Van Wijk: ‘We hebben in Nederland onvoldoende in de gaten met welke snelheid de nieuwe economieën ons aan het inhalen en zelfs aan het voorbijstreven zijn. Kees en ik komen regelmatig in Azië en als je ziet hoe razendsnel de ontwikkelingen daar gaan! We hebben te maken met schuivende panelen op de wereldmarkt.’
Van Lede: ‘We zijn ongelooflijk traag in Europa en Nederland. Dat geldt zowel voor de publieke besluitvorming als die binnen bedrijven. Ondertussen draait de wereld door, zeker in Azië. Philips, waar ik commissaris ben, heeft zeven jaar geleden zijn halfgeleiderdivisie verkocht. Een van de redenen daarvoor was dat we het tempo waarmee klanten wijzigingen wilden doorvoeren, niet konden bijbenen. We werden outsmarted door Azië. Daar moeten we in Nederland een antwoord op vinden. Ik ben net in het Rijksmuseum geweest. Er waren geloof ik 37 vergunningen nodig voor de fietstunnel gebouwd kon worden. Onze besluitvorming is te complex en te traag.’

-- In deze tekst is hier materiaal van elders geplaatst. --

/-! ### Application: reduction of the fact to an axis point with periodic linear isotropy -/

/-- **Reduction of the Beig–Chruściel combination to "an axis point with periodic isotropy".**
`BeigChrusciel1997_axisymmetricCombination` follows from: for every `𝓑`, `K` as there, some
combination `Y = a • T + b • K` with `b ≠ 0` vanishes at a point `x₀` at which, for some `p ≠ 0`,
the flow map `θ_p` of `Y` (any `C^∞` flow of `Y` with `θ_0 = id`) has identity differential.
Indeed `Y` is a complete Killing field (`StationaryAFBlackHole.isCompleteVectorField_killing_linearCombination`,
`IsKillingField.linearCombination`) with a `C^∞` global flow
(`Literature.Geometry.Manifold.exists_contMDiff_globalFlow_of_complete`), `θ_p x₀ = x₀` as
`Y x₀ = 0`, so all orbits are `p`-periodic (`IsKillingField.periodic_of_oneJet`, Beig–Chruściel's
Thm. 1.1 (3) via O'Neill's Prop. 3.62), and `of_periodic_axis` concludes. This isolates what
Beig–Chruściel's asymptotic analysis (Props. 2.1–2.4 with Thm. 1.1) provides: a rotational
combination, its axis, and the closing-up of its isotropy action.
[cite: BeigChrusciel1997, Thm. 1.1 (3), Props. 2.3–2.4 and proof of Thm. 1.2, case (ii)] -/
theorem BeigChrusciel1997_axisymmetricCombination.of_isotropy_axis.{v}
    (h : ∀ (𝓑 : StationaryAFBlackHole.{v}) [𝓑.metric.HasLeviCivita],
      𝓑.IsIPlusRegularNonDegenerate → 𝓑.metric.toPseudoRiemannianMetric.IsRicciFlat →
      ∀ K : Π x : 𝓑.carrier, TangentSpace (𝓡 4) x,
        𝓑.metric.IsKillingField K → IsCompleteVectorField K →
        (∀ x, VectorField.mlieBracket (𝓡 4) 𝓑.killing K x = 0) →
        (¬ ∃ c : ℝ, K = c • 𝓑.killing) →
        ∃ a b p : ℝ, b ≠ 0 ∧ p ≠ 0 ∧ ∃ x₀, (a • 𝓑.killing + b • K) x₀ = 0 ∧
          ∀ θ : ℝ × 𝓑.carrier → 𝓑.carrier, ContMDiff (𝓘(ℝ, ℝ).prod (𝓡 4)) (𝓡 4) ∞ θ →
            (∀ q, θ (0, q) = q) →
            (∀ q, IsMIntegralCurve (fun t ↦ θ (t, q)) (a • 𝓑.killing + b • K)) →
            ∀ w : TangentSpace (𝓡 4) x₀, mfderiv (𝓡 4) (𝓡 4) (fun q ↦ θ (p, q)) x₀ w = w) :
    BeigChrusciel1997_axisymmetricCombination.{v} := by
  refine BeigChrusciel1997_axisymmetricCombination.of_periodic_axis
    fun 𝓑 _ hreg hvac K hK hKc hcomm hrot ↦ ?_
  obtain ⟨a, b, p, hb, hp, x₀, hx₀, hiso⟩ := h 𝓑 hreg hvac K hK hKc hcomm hrot
  -- the combination is a complete `C^∞` Killing field; take its global flow
  have hY : 𝓑.metric.IsKillingField (a • 𝓑.killing + b • K) :=
    𝓑.isStationaryKilling.isKillingField.linearCombination hK a b
  have hYc : IsCompleteVectorField (a • 𝓑.killing + b • K) :=
    𝓑.isCompleteVectorField_killing_linearCombination hK hKc hcomm a b
  obtain ⟨θ, hθ, hθ0, hθadd, hθY⟩ :=
    Literature.Geometry.Manifold.exists_contMDiff_globalFlow_of_complete (n := ⊤) hY.contMDiff
      (by exact_mod_cast le_top) fun x ↦ by
        obtain ⟨γ, hγ, h0⟩ := hYc x
        exact ⟨γ, h0, hγ⟩
  have hfix : θ (p, x₀) = x₀ := hY.flow_apply_eq_of_apply_eq_zero hθ0 hθY hx₀ p
  exact ⟨a, b, p, hb, hp,
    fun γ hγ ↦ hY.periodic_of_oneJet hθ hθ0 hθadd hθY hfix (hiso θ hθ hθ0 hθY) hγ, x₀, hx₀⟩

/-! ### The linear isotropy action at a zero of the field is `t ↦ exp(t ∇Y(x₀))`

At an axis point `x₀` (`Y x₀ = 0`) the flow maps fix `x₀` and act on `T_{x₀}M` by their
differentials `L_t = dθ_t|_{x₀}`; classically `L_t = exp(t A)` with `A = ∇Y(x₀)` (the covariant
differential at a zero, where it does not depend on the connection). Proof: for the two-parameter
map `x(t, s) = θ(t, c(s))` through a curve `c` with `c(0) = x₀`, `c'(0) = v`, the `t`-curve at
`s = 0` is the constant `x₀` and `x_s(t, 0) = L_t v`; the symmetry lemma `x_{st} = x_{ts}`
(`covariantDerivAlong_velocity_comm`) with `x_t = Y ∘ x` gives
`(d/dt) L_t v = D_t x_s = D_s x_t = ∇_{x_s} Y = A (L_t v)`, and the solution of `w' = A w`,
`w(0) = v` is `exp(tA) v`.  Hence the hypothesis of `of_isotropy_axis` — `dθ_p|_{x₀} = id` — is the
purely algebraic condition `exp(p ∇Y(x₀)) = 1` on the `g`-skew endomorphism `∇Y(x₀)`. -/

section IsotropyAtZero

variable {E : Type*} [NormedAddCommGroup E] [NormedSpace ℝ E] [FiniteDimensional ℝ E]
  [CompleteSpace E] {M : Type*} [TopologicalSpace M] [ChartedSpace E M]
  [IsManifold 𝓘(ℝ, E) ∞ M] [T2Space M]

namespace PseudoRiemannianMetric

variable {g : PseudoRiemannianMetric 𝓘(ℝ, E) ∞ E (TangentSpace 𝓘(ℝ, E) : M → Type _)}
  [g.HasLeviCivita] {Y : Π x : M, TangentSpace 𝓘(ℝ, E) x} {θ : ℝ × M → M}

/-- **The differential of the flow at a zero solves `w' = ∇_w Y`.** Let `Y` be a `C^∞` vector
field with `Y x₀ = 0`, `θ` a `C²` flow of `Y` (`θ(0, ·) = id`, `t ↦ θ(t, p)` integral curves) and
`∇` the Levi-Civita connection of a `C^∞` metric `g`. Then `θ_t x₀ = x₀` for all `t`, and for every
`v ∈ T_{x₀}M` the curve `t ↦ dθ_t|_{x₀} v` in `T_{x₀}M` has derivative `∇_{dθ_t v} Y (x₀)`: with
`x(t, s) = θ(t, c(s))`, `c(0) = x₀`, `c'(0) = v`, one has `x_s(t, 0) = dθ_t v` over the constant
curve `x(t, 0) = x₀`, where `D_t` is the ordinary derivative (`covariantDerivAlong_const_curve`),
and `D_t x_s = D_s x_t = D_s (Y ∘ x) = ∇_{x_s} Y` (`covariantDerivAlong_velocity_comm`,
`covariantDerivAlong_comp_holds`). O'Neill 1983, Ch. 4, Prop. 44 (1) and Ch. 3, Prop. 18 (3);
the linear isotropy representation of a Killing field at a fixed point, Beig–Chruściel 1997, §1
("`λ^μ_ν` … generates space-rotations") read at an axis point. [cite: ONeillSemiRiemannian1983, Ch. 4, Prop. 44 (1)] -/
theorem hasDerivAt_mfderiv_flow_apply_of_apply_eq_zero
    (hY : ContMDiff 𝓘(ℝ, E) 𝓘(ℝ, E).tangent ∞ (fun x ↦ (⟨x, Y x⟩ : TangentBundle 𝓘(ℝ, E) M)))
    (hθ : ContMDiff (𝓘(ℝ, ℝ).prod 𝓘(ℝ, E)) 𝓘(ℝ, E) 2 θ) (hθ0 : ∀ p, θ (0, p) = p)
    (hθY : ∀ p, IsMIntegralCurve (fun t ↦ θ (t, p)) Y) {x₀ : M} (hx₀ : Y x₀ = 0)
    (v : TangentSpace 𝓘(ℝ, E) x₀) (t : ℝ) :
    HasDerivAt (fun s ↦ (mfderiv 𝓘(ℝ, E) 𝓘(ℝ, E) (fun q ↦ θ (s, q)) x₀ v : E))
      ((g.leviCivita Y x₀ (mfderiv 𝓘(ℝ, E) 𝓘(ℝ, E) (fun q ↦ θ (t, q)) x₀ v) : E)) t := by
  have hY1 : ContMDiff 𝓘(ℝ, E) 𝓘(ℝ, E).tangent 1
      (fun x ↦ (⟨x, Y x⟩ : TangentBundle 𝓘(ℝ, E) M)) := hY.of_le (by exact_mod_cast le_top)
  have hfix : ∀ s, θ (s, x₀) = x₀ := fun s ↦
    (eq_flow_of_isMIntegralCurve hY1 hθY hθ0 (isMIntegralCurve_const hx₀) s).symm
  -- realise `v` as `c'(0)` and set `x(t, s) = θ(t, c s)`
  obtain ⟨c, hc0, -, -, hx, hS⟩ := exists_curve_velocity_flow_eq_mfderiv hθ x₀ v
  subst hc0
  set x : ℝ → ℝ → M := fun t s ↦ θ (t, c s) with hx_def
  have hcurve : (fun t' ↦ x t' 0) = fun _ ↦ c 0 := funext fun t' ↦ hfix t'
  -- the connection is torsion-free and smooth
  have htor : g.leviCivita.torsion = 0 := (isLeviCivita_leviCivita_holds (g := g)).1
  have hcov : g.leviCivita.IsLocallyContMDiff ∞ :=
    isLocallyContMDiff_leviCivita_holds (g := g) ⊤ (by exact_mod_cast (le_top : (⊤ : ℕ∞) + 1 ≤ ⊤))
  -- the symmetry lemma at `(t, 0)`
  have key := covariantDerivAlong_velocity_comm g.leviCivita htor (hx t)
  -- right-hand side: `D_s (Y ∘ x(t, ·)) (0) = ∇_{x_s(t, 0)} Y`
  have hvel : (fun s ↦ velocity 𝓘(ℝ, E) (fun t' ↦ x t' s) t) = fun s ↦ Y (x t s) :=
    funext fun s ↦ velocity_eq_of_isMIntegralCurve (hθY (c s)) t
  have hγd : MDifferentiableAt 𝓘(ℝ, ℝ) 𝓘(ℝ, E) (x t) 0 :=
    mdifferentiableAt_curry_right (hx t) two_ne_zero
  have hYd : MDiffAt (T% Y) (x t 0) := (hY _).mdifferentiableAt (by simp)
  rw [hvel, covariantDerivAlong_comp_holds (cov := g.leviCivita) hγd hYd] at key
  -- left-hand side: over the constant curve `x(·, 0) = c 0` it is an ordinary derivative
  have hlift : MDifferentiableAt 𝓘(ℝ, ℝ) 𝓘(ℝ, E).tangent
      (fun t' ↦ (TotalSpace.mk' E (x t' 0) (velocity 𝓘(ℝ, E) (x t') 0) :
        TangentBundle 𝓘(ℝ, E) M)) t :=
    mdifferentiableAt_lift_velocity_curry_right (hx t)
  have hWd : DifferentiableAt ℝ (fun t' ↦ (velocity 𝓘(ℝ, E) (x t') 0 : E)) t := by
    have h := differentiableAt_trivialization_lift
      (trivializationAt E (TangentSpace 𝓘(ℝ, E)) (c 0)) hlift
      (by
        rw [TangentBundle.trivializationAt_baseSet]
        show θ (t, c 0) ∈ (chartAt E (c 0)).source
        rw [hfix]
        exact mem_chart_source E (c 0))
    refine h.congr_of_eventuallyEq (Eventually.of_forall fun t' ↦ ?_)
    exact (trivializationAt_snd_of_eq (hfix t') _).symm
  have hL := covariantDerivAlong_const_curve g.leviCivita hcov (c 0)
    (W := fun t' ↦ (velocity 𝓘(ℝ, E) (x t') 0 : E)) (t := t) hWd
  rw [hcurve] at key
  -- assemble
  have hderiv : deriv (fun t' ↦ (velocity 𝓘(ℝ, E) (x t') 0 : E)) t =
      (g.leviCivita Y (x t 0) (velocity 𝓘(ℝ, E) (x t) 0) : E) := by
    rw [← hL]
    exact key
  have hW : (fun t' ↦ (velocity 𝓘(ℝ, E) (x t') 0 : E)) =
      fun s ↦ (mfderiv 𝓘(ℝ, E) 𝓘(ℝ, E) (fun q ↦ θ (s, q)) (c 0) v : E) :=
    funext fun t' ↦ hS t'
  rw [hW] at hWd hderiv
  rw [show x t 0 = c 0 from hfix t, hS t] at hderiv
  rw [← hderiv]
  exact hWd.hasDerivAt

/-- **The linear isotropy action at a zero is the exponential of the covariant differential**:
under the hypotheses of `hasDerivAt_mfderiv_flow_apply_of_apply_eq_zero`,
`dθ_t|_{x₀} = exp(t ∇Y(x₀))` in `End(T_{x₀}M)` for every `t` (both sides solve `L' = ∇Y(x₀) ∘ L`,
`L_0 = id`; uniqueness for linear equations, `Literature.Analysis.ODE.eqOn_of_hasDerivAt_linear`).
The classical description of the isotropy representation of a Killing field at a fixed point
(Beig–Chruściel 1997, §1, the rotation generated by `λ^μ_ν = lim ∂_ν X^μ`; Kobayashi–Nomizu I,
Ch. VI). [cite: BeigChrusciel1997, §1 (stationary-rotating: λ generates space-rotations)] -/
theorem mfderiv_flow_eq_exp_of_apply_eq_zero
    (hY : ContMDiff 𝓘(ℝ, E) 𝓘(ℝ, E).tangent ∞ (fun x ↦ (⟨x, Y x⟩ : TangentBundle 𝓘(ℝ, E) M)))
    (hθ : ContMDiff (𝓘(ℝ, ℝ).prod 𝓘(ℝ, E)) 𝓘(ℝ, E) 2 θ) (hθ0 : ∀ p, θ (0, p) = p)
    (hθY : ∀ p, IsMIntegralCurve (fun t ↦ θ (t, p)) Y) {x₀ : M} (hx₀ : Y x₀ = 0) (t : ℝ) :
    @Eq (E →L[ℝ] E) (mfderiv 𝓘(ℝ, E) 𝓘(ℝ, E) (fun q ↦ θ (t, q)) x₀)
      (NormedSpace.exp (𝔸 := E →L[ℝ] E) (t • g.leviCivita Y x₀)) := by
  set A : E →L[ℝ] E := g.leviCivita Y x₀ with hA
  refine ContinuousLinearMap.ext fun (v : E) ↦ ?_
  -- both sides solve `w' = A w` with `w 0 = v`, on `(-(|t| + 1), |t| + 1)`
  have hT : t ∈ Ioo (-(|t| + 1)) (|t| + 1) := by
    constructor <;> cases abs_cases t <;> linarith
  have h0 : (0 : ℝ) ∈ Ioo (-(|t| + 1)) (|t| + 1) := by
    constructor <;> linarith [abs_nonneg t]
  have h₁ : ∀ s ∈ Ioo (-(|t| + 1)) (|t| + 1),
      HasDerivAt (fun s ↦ (mfderiv 𝓘(ℝ, E) 𝓘(ℝ, E) (fun q ↦ θ (s, q)) x₀ v : E))
        (A (mfderiv 𝓘(ℝ, E) 𝓘(ℝ, E) (fun q ↦ θ (s, q)) x₀ v)) s := fun s _ ↦
    hasDerivAt_mfderiv_flow_apply_of_apply_eq_zero hY hθ hθ0 hθY hx₀ v s
  have h₂ : ∀ s ∈ Ioo (-(|t| + 1)) (|t| + 1),
      HasDerivAt (fun s ↦ NormedSpace.exp (s • A) v) (A (NormedSpace.exp (s • A) v)) s := by
    intro s _
    have h := (hasDerivAt_exp_smul_const' A s).clm_apply (hasDerivAt_const s v)
    rw [map_zero, add_zero] at h
    exact h
  have heq : (mfderiv 𝓘(ℝ, E) 𝓘(ℝ, E) (fun q ↦ θ (0, q)) x₀ v : E) = NormedSpace.exp ((0 : ℝ) • A) v := by
    rw [zero_smul, NormedSpace.exp_zero, show (fun q ↦ θ (0, q)) = id from funext hθ0, mfderiv_id]
    rfl
  exact Literature.Analysis.ODE.eqOn_of_hasDerivAt_linear (B := fun _ ↦ A) h0 continuousOn_const
    h₁ h₂ heq hT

Hoe kunnen Nederlandse bedrijven accelereren?
Van Lede: ‘Managementniveaus schrappen, niet omwille van kostenbesparing, maar omwille van effectievere besluitvorming. Je kunt tegenwoordig met minder lagen toe, omdat iedereen digitaal bereikbaar is en je minder hoeft te controleren. Maar ook the tone at the top is belangrijk. Ik zei altijd: kom me niet vervelen met je problemen, maar stel een oplossing voor. De overheid is primair controlegericht, een onderneming is prestatiegericht. Als je wilt presteren, zorg dan voor een klimaat waarin mensen hun mening vrijelijk kunnen uiten en hun ideeën kunnen spuien en voor informele overlegstructuren.’
Van Wijk: ‘Je kunt als onderneming de gewenste acceleratie ook buiten Nederland organiseren. Randstad bijvoorbeeld heeft op de thuismarkt te maken met de Nederlandse complexiteit en structuren, maar voor de internationale business organiseren ze daar gewoon omheen. ‘Als we snelheid willen maken in Azië, dan organiseren we dat toch daar?’ De consequentie daarvan is dat Nederlandse bedrijven niet meer de moeite nemen om de discussie over onze concurrentiekracht in Den Haag te voeren, ze regelen het wel op een andere manier. De betrokkenheid neemt af. Uiteindelijk zal ook dat een gevaar blijken voor de bv Nederland.’

Paul Nobelen is zelfstandig bestuursadviseur.

Dit dubbelinterview met Kees van Lede en Leo van Wijk is gepubliceerd in Management Scope 04 2013.